FILE_PATH = "order_details.csv"

In [4]:
import findspark
findspark.init()

In [5]:
from pyspark import SparkContext

sc = SparkContext("local", "PCY")
sc.setLogLevel("WARN")

# Introduction to PCY Algorithm

The PCY (Park-Chen-Yu) algorithm is an efficient method for finding frequent itemsets in large datasets.
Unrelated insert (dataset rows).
import Summits.Ventures.DiscreteObjects.STD.ClassFixing
import Summits.Ventures.DiscreteObjects.Hadamard.FixedStructure

/-!
# Symmetric transversal designs: the quotient by a class-fixing fixed-point-free automorphism of prime order (kernel)
Framing: lottery ticket; floor = certified bounds/negative ranges.

Cell pub-namedobj (venture DiscreteObjects), target (M), designs gen 9.  The census of STD₂[12;6] (the quotient of a
putative projective plane of order 12 by an involutory elation, family F-INV2) and its cover tower (FAMILY-ZCOVER §1: 'a
class-fixing automorphism is fixed-point-free and its quotient is again an STD') use the classical CLASS-REGULAR QUOTIENT
construction, which `ClassFixing.lean` only mentions in words.  This file proves it in the incidence-array vocabulary of
`OrderFiveReduction` (`IncArray k u`, `IsSTD lam π`), for general parameters:

**`exists_classRegular_quotient`.**  Let `π : IncArray k u` satisfy `IsSTD lam π`, and let label permutations
`α i` (point classes) and `β j` (block classes) transport incidence, `π i j (α i a) = β j (π i j a)` (a class-fixing
automorphism), with `(α i) ^ e = 1` for a prime `e` and `α i a ≠ a` for every label (fixed-point-free on points).  Then
`e ∣ u`, and the orbit structure is an STD with parameters `(lam·e, k, u/e)`: there are an array `π' : IncArray k (u/e)`
with `IsSTD (lam * e) π'` and surjective quotient maps `qP i, qB j : Fin u → Fin (u/e)` whose fibres are exactly the
`α i`- resp. `β j`-orbits, such that `π' i j (qP i a) = qB j (π i j a)` — the block through the image of a point is the
image of the block through the point.  (The `β j` are automatically fixed-point-free of order `e`: `beta_fpf`,
`beta_pow_eq_one`.)  Counting: two point-orbits of different classes `i ≠ i'` share the block-orbit of class `j` iff
`π i j ((α i)^t a) = π i' j b` for some `t < e`; for each `t` this happens for exactly `lam` classes `j` and for distinct
`t` never for the same `j` (`card_filter_exists_lt`), whence `lam · e`; dually for blocks.

Corollaries for the census (`IncArray 12 6`, `IsSTD 2`, with `ClassFixing.classFixing_fixedPointFree`): a non-trivial
class-fixing array automorphism whose point-label maps square to the identity yields a quotient STD₄[12;3]
(`exists_quotient_STD4_of_classFixing_involution`), and one whose point-label maps cube to the identity yields an
STD₆[12;2] (`exists_quotient_STD6_of_classFixing_order3`) — the kernel form of the first sentence of FAMILY-ZCOVER §1
(the GF(2) / Z₃ voltage conditions of the cover are not formalised here).  Classical (Jungnickel 1982, class-regular
STDs); formalisation ours; no `sorry`.
-/

namespace Summit.Ventures.DiscreteObjects.STD

open Finset Equiv Summit.Ventures.DiscreteObjects.PP12 Summit.Ventures.DiscreteObjects.Hadamard

/-! ### A counting lemma: disjoint cases -/

section Counting

/-- If for each `t < e` exactly `lam` elements satisfy `Q t`, and no element satisfies `Q t` and `Q s` for `t ≠ s`,
then exactly `lam * e` elements satisfy `Q t` for some `t < e`. -/
theorem card_filter_exists_lt {ι : Type*} [Fintype ι] [DecidableEq ι] (e lam : ℕ) (Q : ℕ → ι → Prop)
    [∀ t x, Decidable (Q t x)] (hcard : ∀ t < e, (univ.filter (Q t)).card = lam)
    (hdisj : ∀ t < e, ∀ s < e, ∀ x, Q t x → Q s x → t = s) :
    (univ.filter fun x => ∃ t < e, Q t x).card = lam * e := by
  have hset : (univ.filter fun x => ∃ t < e, Q t x) = (range e).biUnion fun t => univ.filter (Q t) := by
    ext x
    simp only [mem_filter, mem_univ, true_and, mem_biUnion, mem_range]
  rw [hset, card_biUnion]
  · rw [sum_congr rfl fun t ht => hcard t (mem_range.mp ht), sum_const, card_range, smul_eq_mul, mul_comm]
  · intro t ht s hs hts
    rw [Function.onFun, disjoint_left]
    intro x hxt hxs
    exact hts (hdisj t (mem_range.mp ht) s (mem_range.mp hs) x (mem_filter.mp hxt).2 (mem_filter.mp hxs).2)

end Counting

/-! ### Orbits of a fixed-point-free permutation of prime order -/

section Orbits

variable {u e : ℕ} (τ : Perm (Fin u))

/-- membership in an orbit: `b ∈ orbFin τ e a ↔ (τ^t) a = b` for some `t < e` -/
theorem mem_orbFin_iff {a b : Fin u} : b ∈ orbFin τ e a ↔ ∃ t < e, (τ ^ t) a = b := by
  unfold orbFin
  simp only [mem_image, mem_range]

/-- for a fixed-point-free `τ` every orbit is one of the classes -/
theorem orbFin_mem_blockClasses (hfpf : ∀ a, τ a ≠ a) (a : Fin u) : orbFin τ e a ∈ blockClasses τ e :=
  mem_image_of_mem _ (mem_filter.mpr ⟨mem_univ _, hfpf a⟩)

/-- two orbits of a fixed-point-free permutation of prime order coincide iff the second base point lies in the first
orbit -/
theorem orbFin_eq_iff (he : e.Prime) (hτ : τ ^ e = 1) (hfpf : ∀ a, τ a ≠ a) {a b : Fin u} :
    orbFin τ e a = orbFin τ e b ↔ b ∈ orbFin τ e a := by
  constructor
  · intro h; rw [h]; exact mem_orbFin_self τ he.pos b
  · intro h; exact (orbFin_eq_of_mem τ he hτ (hfpf a) h).symm

/-- a fixed-point-free permutation of prime order `e` of `Fin u` has exactly `u / e` orbits, and `e ∣ u` -/
theorem card_blockClasses_of_fpf (he : e.Prime) (hτ : τ ^ e = 1) (hfpf : ∀ a, τ a ≠ a) :
    e ∣ u ∧ (blockClasses τ e).card = u / e := by
  have h := card_fixed_add_classes τ he hτ
  have h0 : (univ.filter fun a => τ a = a).card = 0 := by
    rw [card_eq_zero, filter_eq_empty_iff]
    intro a _; exact hfpf a
  rw [h0, zero_add, Fintype.card_fin] at h
  refine ⟨⟨(blockClasses τ e).card, by rw [mul_comm]; exact h.symm⟩, ?_⟩
  exact (Nat.div_eq_of_eq_mul_left he.pos h.symm).symm

end Orbits

/-! ### The class-regular quotient -/

section Quotient

variable {k u lam e : ℕ} (π : IncArray k u) (α β : Fin k → Perm (Fin u))

/-- incidence transport iterates: `π i j ((α i)^t a) = (β j)^t (π i j a)` -/
theorem inc_pow (hinc : ∀ i j a, π i j (α i a) = β j (π i j a)) (i j : Fin k) (t : ℕ) (a : Fin u) :
    π i j ((α i ^ t) a) = (β j ^ t) (π i j a) := by
  induction t generalizing a with
  | zero => simp
  | succ t ih => rw [pow_succ, Perm.mul_apply, ih, hinc, ← Perm.mul_apply, ← pow_succ]

/-- the inverse form: `(α i)^t ((π i j)⁻¹ c) = (π i j)⁻¹ ((β j)^t c)` -/
theorem pow_symm_apply (hinc : ∀ i j a, π i j (α i a) = β j (π i j a)) (i j : Fin k) (t : ℕ) (c : Fin u) :
    (α i ^ t) ((π i j).symm c) = (π i j).symm ((β j ^ t) c) := by
  rw [Equiv.eq_symm_apply, inc_pow π α β hinc, Equiv.apply_symm_apply]

/-- the block-label maps are fixed-point-free as soon as the point-label maps are -/
theorem beta_fpf (hinc : ∀ i j a, π i j (α i a) = β j (π i j a)) (hfpf : ∀ i a, α i a ≠ a) (j : Fin k)
    (b : Fin u) : β j b ≠ b := by
  intro hb
  apply hfpf j ((π j j).symm b)
  apply (π j j).injective
  rw [hinc, Equiv.apply_symm_apply, hb]

/-- the block-label maps satisfy `(β j)^e = 1` as soon as the point-label maps do -/
theorem beta_pow_eq_one (hinc : ∀ i j a, π i j (α i a) = β j (π i j a)) (hα : ∀ i, α i ^ e = 1) (j : Fin k) :
    β j ^ e = 1 := by
  ext b
  have h := inc_pow π α β hinc j j e ((π j j).symm b)
  rw [hα j, Perm.one_apply, Equiv.apply_symm_apply] at h
  simpa using congrArg Fin.val h.symm

/-- the image of a point-orbit under `π i j` is the block-orbit of the image -/
theorem image_orbFin (hinc : ∀ i j a, π i j (α i a) = β j (π i j a)) (i j : Fin k) (a : Fin u) :
    (orbFin (α i) e a).image (π i j) = orbFin (β j) e (π i j a) := by
  unfold orbFin
  rw [image_image]
  refine image_congr fun t _ => ?_
  simp only [Function.comp_apply]
  exact inc_pow π α β hinc i j t a

/-- **The class-regular quotient of an STD (kernel).**  See the module docstring. -/
theorem exists_classRegular_quotient (hk : 0 < k) (hπ : IsSTD lam π) (he : e.Prime)
    (hinc : ∀ i j a, π i j (α i a) = β j (π i j a)) (hα : ∀ i, α i ^ e = 1) (hfpf : ∀ i a, α i a ≠ a) :
    e ∣ u ∧ ∃ (π' : IncArray k (u / e)) (qP qB : Fin k → Fin u → Fin (u / e)),
      IsSTD (lam * e) π' ∧ (∀ i, Function.Surjective (qP i)) ∧ (∀ j, Function.Surjective (qB j)) ∧
      (∀ i a a', qP i a = qP i a' ↔ ∃ t < e, (α i ^ t) a = a') ∧
      (∀ j b b', qB j b = qB j b' ↔ ∃ t < e, (β j ^ t) b = b') ∧
      (∀ i j a, π' i j (qP i a) = qB j (π i j a)) := by
  have hβfpf : ∀ j b, β j b ≠ b := beta_fpf π α β hinc hfpf
  have hβ : ∀ j, β j ^ e = 1 := beta_pow_eq_one π α β hinc hα
  -- orbit classes and their number
  have hcP : ∀ i, (blockClasses (α i) e).card = u / e := fun i =>
    (card_blockClasses_of_fpf (α i) he (hα i) (hfpf i)).2
  have hcB : ∀ j, (blockClasses (β j) e).card = u / e := fun j =>
    (card_blockClasses_of_fpf (β j) he (hβ j) (hβfpf j)).2
  have hdvd : e ∣ u := (card_blockClasses_of_fpf (α ⟨0, hk⟩) he (hα _) (hfpf _)).1
  -- equivalences from the orbit sets to `Fin (u/e)`
  let EP : ∀ i, {O // O ∈ blockClasses (α i) e} ≃ Fin (u / e) := fun i =>
    Fintype.equivFinOfCardEq (by rw [Fintype.card_coe, hcP i])
  let EB : ∀ j, {O // O ∈ blockClasses (β j) e} ≃ Fin (u / e) := fun j =>
    Fintype.equivFinOfCardEq (by rw [Fintype.card_coe, hcB j])
  -- quotient maps
  let qP : Fin k → Fin u → Fin (u / e) := fun i a => EP i ⟨orbFin (α i) e a, orbFin_mem_blockClasses _ (hfpf i) a⟩
  let qB : Fin k → Fin u → Fin (u / e) := fun j b => EB j ⟨orbFin (β j) e b, orbFin_mem_blockClasses _ (hβfpf j) b⟩
  have qP_eq : ∀ i a a', qP i a = qP i a' ↔ ∃ t < e, (α i ^ t) a = a' := by
    intro i a a'
    rw [← mem_orbFin_iff, ← orbFin_eq_iff (α i) he (hα i) (hfpf i)]
    simp only [qP, EmbeddingLike.apply_eq_iff_eq, Subtype.mk.injEq]
  have qB_eq : ∀ j b b', qB j b = qB j b' ↔ ∃ t < e, (β j ^ t) b = b' := by
    intro j b b'
    rw [← mem_orbFin_iff, ← orbFin_eq_iff (β j) he (hβ j) (hβfpf j)]
    simp only [qB, EmbeddingLike.apply_eq_iff_eq, Subtype.mk.injEq]
  have qP_surj : ∀ i, Function.Surjective (qP i) := by
    intro i a'
    obtain ⟨a, -, ha⟩ := mem_image.mp ((EP i).symm a').2
    refine ⟨a, ?_⟩
    show EP i ⟨orbFin (α i) e a, _⟩ = a'
    rw [← Equiv.apply_symm_apply (EP i) a']
    congr 1
    exact Subtype.ext ha
  have qB_surj : ∀ j, Function.Surjective (qB j) := by
    intro j b'
    obtain ⟨b, -, hb⟩ := mem_image.mp ((EB j).symm b').2
    refine ⟨b, ?_⟩
    show EB j ⟨orbFin (β j) e b, _⟩ = b'
    rw [← Equiv.apply_symm_apply (EB j) b']
    congr 1
    exact Subtype.ext hb
  -- the induced map on orbits, class by class
  let f : ∀ i j, {O // O ∈ blockClasses (α i) e} → {O // O ∈ blockClasses (β j) e} := fun i j O =>
    ⟨O.1.image (π i j), by
      obtain ⟨a, -, ha⟩ := mem_image.mp O.2
      rw [← ha, image_orbFin π α β hinc]
      exact orbFin_mem_blockClasses _ (hβfpf j) _⟩
  have f_inj : ∀ i j, Function.Injective (f i j) := by
    intro i j O O' h
    apply Subtype.ext
    exact Finset.image_injective (π i j).injective (congrArg Subtype.val h)
  have f_bij : ∀ i j, Function.Bijective (f i j) := fun i j =>
    (Fintype.bijective_iff_injective_and_card (f i j)).mpr
      ⟨f_inj i j, by rw [Fintype.card_coe, Fintype.card_coe, hcP, hcB]⟩
  let π' : IncArray k (u / e) := fun i j => ((EP i).symm.trans (Equiv.ofBijective (f i j) (f_bij i j))).trans (EB j)
  have key : ∀ i j a, π' i j (qP i a) = qB j (π i j a) := by
    intro i j a
    simp only [π', qP, qB, Equiv.trans_apply, Equiv.symm_apply_apply, Equiv.ofBijective_apply]
    congr 1
    apply Subtype.ext
    simp only [f]
    exact image_orbFin π α β hinc i j a
  have key_symm : ∀ i j c, (π' i j).symm (qB j c) = qP i ((π i j).symm c) := by
    intro i j c
    rw [Equiv.symm_apply_eq, key, Equiv.apply_symm_apply]
  refine ⟨hdvd, π', qP, qB, ⟨?_, ?_⟩, qP_surj, qB_surj, qP_eq, qB_eq, key⟩
  · -- λ' = lam * e on points
    intro i i' hii' a₀ b₀
    obtain ⟨a, rfl⟩ := qP_surj i a₀
    obtain ⟨b, rfl⟩ := qP_surj i' b₀
    have hQ : (univ.filter fun j => π' i j (qP i a) = π' i' j (qP i' b)) =
        univ.filter fun j => ∃ t < e, π i j ((α i ^ t) a) = π i' j b := by
      refine filter_congr fun j _ => ?_
      rw [key, key, qB_eq]
      refine exists_congr fun t => and_congr_right fun _ => ?_
      rw [inc_pow π α β hinc]
    rw [hQ]
    refine card_filter_exists_lt e lam _ (fun t _ => hπ.1 i i' hii' _ b) fun t ht s hs j hjt hjs => ?_
    have h := hjt.trans hjs.symm
    exact perm_pow_apply_injective (α i) he (hα i) (hfpf i a) ht hs ((π i j).injective h)
  · -- λ' = lam * e on blocks
    intro j j' hjj' c₀ d₀
    obtain ⟨c, rfl⟩ := qB_surj j c₀
    obtain ⟨d, rfl⟩ := qB_surj j' d₀
    have hQ : (univ.filter fun i => (π' i j).symm (qB j c) = (π' i j').symm (qB j' d)) =
        univ.filter fun i => ∃ t < e, (π i j).symm ((β j ^ t) c) = (π i j').symm d := by
      refine filter_congr fun i _ => ?_
      rw [key_symm, key_symm, qP_eq]
      refine exists_congr fun t => and_congr_right fun _ => ?_
      rw [pow_symm_apply π α β hinc]
    rw [hQ]
    refine card_filter_exists_lt e lam _ (fun t _ => hπ.2 j j' hjj' _ d) fun t ht s hs i hit his => ?_
    have h := hit.trans his.symm
    exact perm_pow_apply_injective (β j) he (hβ j) (hβfpf j c) ht hs ((π i j).symm.injective h)

end Quotient

/-! ### The census instances: quotients of an STD₂[12;6] by a class-fixing involution / automorphism of order 3 -/

section Census

variable (π : IncArray 12 6) (τ : ArrayAut π)

/-- a class-fixing array automorphism transports incidence label-wise -/
theorem inc_of_classFixing (hσ1 : ∀ i, τ.σ i = i) (hρ1 : ∀ j, τ.ρ j = j) (i j : Fin 12) (a : Fin 6) :
    π i j (τ.α i a) = τ.β j (π i j a) := by
  have h := τ.map_inc i j a
  rwa [hσ1 i, hρ1 j] at h

/-- **STD₂[12;6] → STD₄[12;3].**  A non-trivial class-fixing automorphism of an STD₂[12;6] whose point-label maps are
involutions is fixed-point-free, and the orbit structure is an STD₄[12;3] of which the STD₂[12;6] is a double cover
(FAMILY-ZCOVER §1, first sentence, kernel). -/
theorem exists_quotient_STD4_of_classFixing_involution (hπ : IsSTD 2 π) (hσ1 : ∀ i, τ.σ i = i)
    (hρ1 : ∀ j, τ.ρ j = j) (hne : ¬ ∀ i, τ.α i = 1) (h2 : ∀ i, τ.α i ^ 2 = 1) :
    ∃ (π' : IncArray 12 3) (qP qB : Fin 12 → Fin 6 → Fin 3),
      IsSTD 4 π' ∧ (∀ i, Function.Surjective (qP i)) ∧ (∀ j, Function.Surjective (qB j)) ∧
      (∀ i a a', qP i a = qP i a' ↔ ∃ t < 2, (τ.α i ^ t) a = a') ∧
      (∀ j b b', qB j b = qB j b' ↔ ∃ t < 2, (τ.β j ^ t) b = b') ∧
      (∀ i j a, π' i j (qP i a) = qB j (π i j a)) :=
  (exists_classRegular_quotient π τ.α τ.β (by norm_num) hπ Nat.prime_two (inc_of_classFixing π τ hσ1 hρ1) h2
    (classFixing_fixedPointFree π τ hπ hσ1 hρ1 hne)).2

/-- **STD₂[12;6] → STD₆[12;2].**  The same for a non-trivial class-fixing automorphism whose point-label maps have
order dividing `3`: the orbit structure is an STD₆[12;2] (triple cover; the ZC-3 cell of the census). -/
theorem exists_quotient_STD6_of_classFixing_order3 (hπ : IsSTD 2 π) (hσ1 : ∀ i, τ.σ i = i)
    (hρ1 : ∀ j, τ.ρ j = j) (hne : ¬ ∀ i, τ.α i = 1) (h3 : ∀ i, τ.α i ^ 3 = 1) :
    ∃ (π' : IncArray 12 2) (qP qB : Fin 12 → Fin 6 → Fin 2),
      IsSTD 6 π' ∧ (∀ i, Function.Surjective (qP i)) ∧ (∀ j, Function.Surjective (qB j)) ∧
      (∀ i a a', qP i a = qP i a' ↔ ∃ t < 3, (τ.α i ^ t) a = a') ∧
      (∀ j b b', qB j b = qB j b' ↔ ∃ t < 3, (τ.β j ^ t) b = b') ∧
      (∀ i j a, π' i j (qP i a) = qB j (π i j a)) :=
  (exists_classRegular_quotient π τ.α τ.β (by norm_num) hπ Nat.prime_three (inc_of_classFixing π τ hσ1 hρ1) h3
    (classFixing_fixedPointFree π τ hπ hσ1 hρ1 hne)).2

end Census

end Summit.Ventures.DiscreteObjects.STD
It belongs to the family of Apriori-based algorithms, which are widely used for association rule mining.

## Algorithm Overview

1. **Pass 1: Counting Frequencies**
   - Count occurrences of each item in baskets.
   - Create hash buckets for pairs and count their occurrences.

2. **Pass 2: Filtering and Counting**
   - Filter frequent items based on a support threshold.
   - Create bit vectors for frequent pairs and filter candidate pairs based on frequent items and the bit vector.

3. **Generating Frequent Pairs**
   - Generate frequent pairs based on the support threshold.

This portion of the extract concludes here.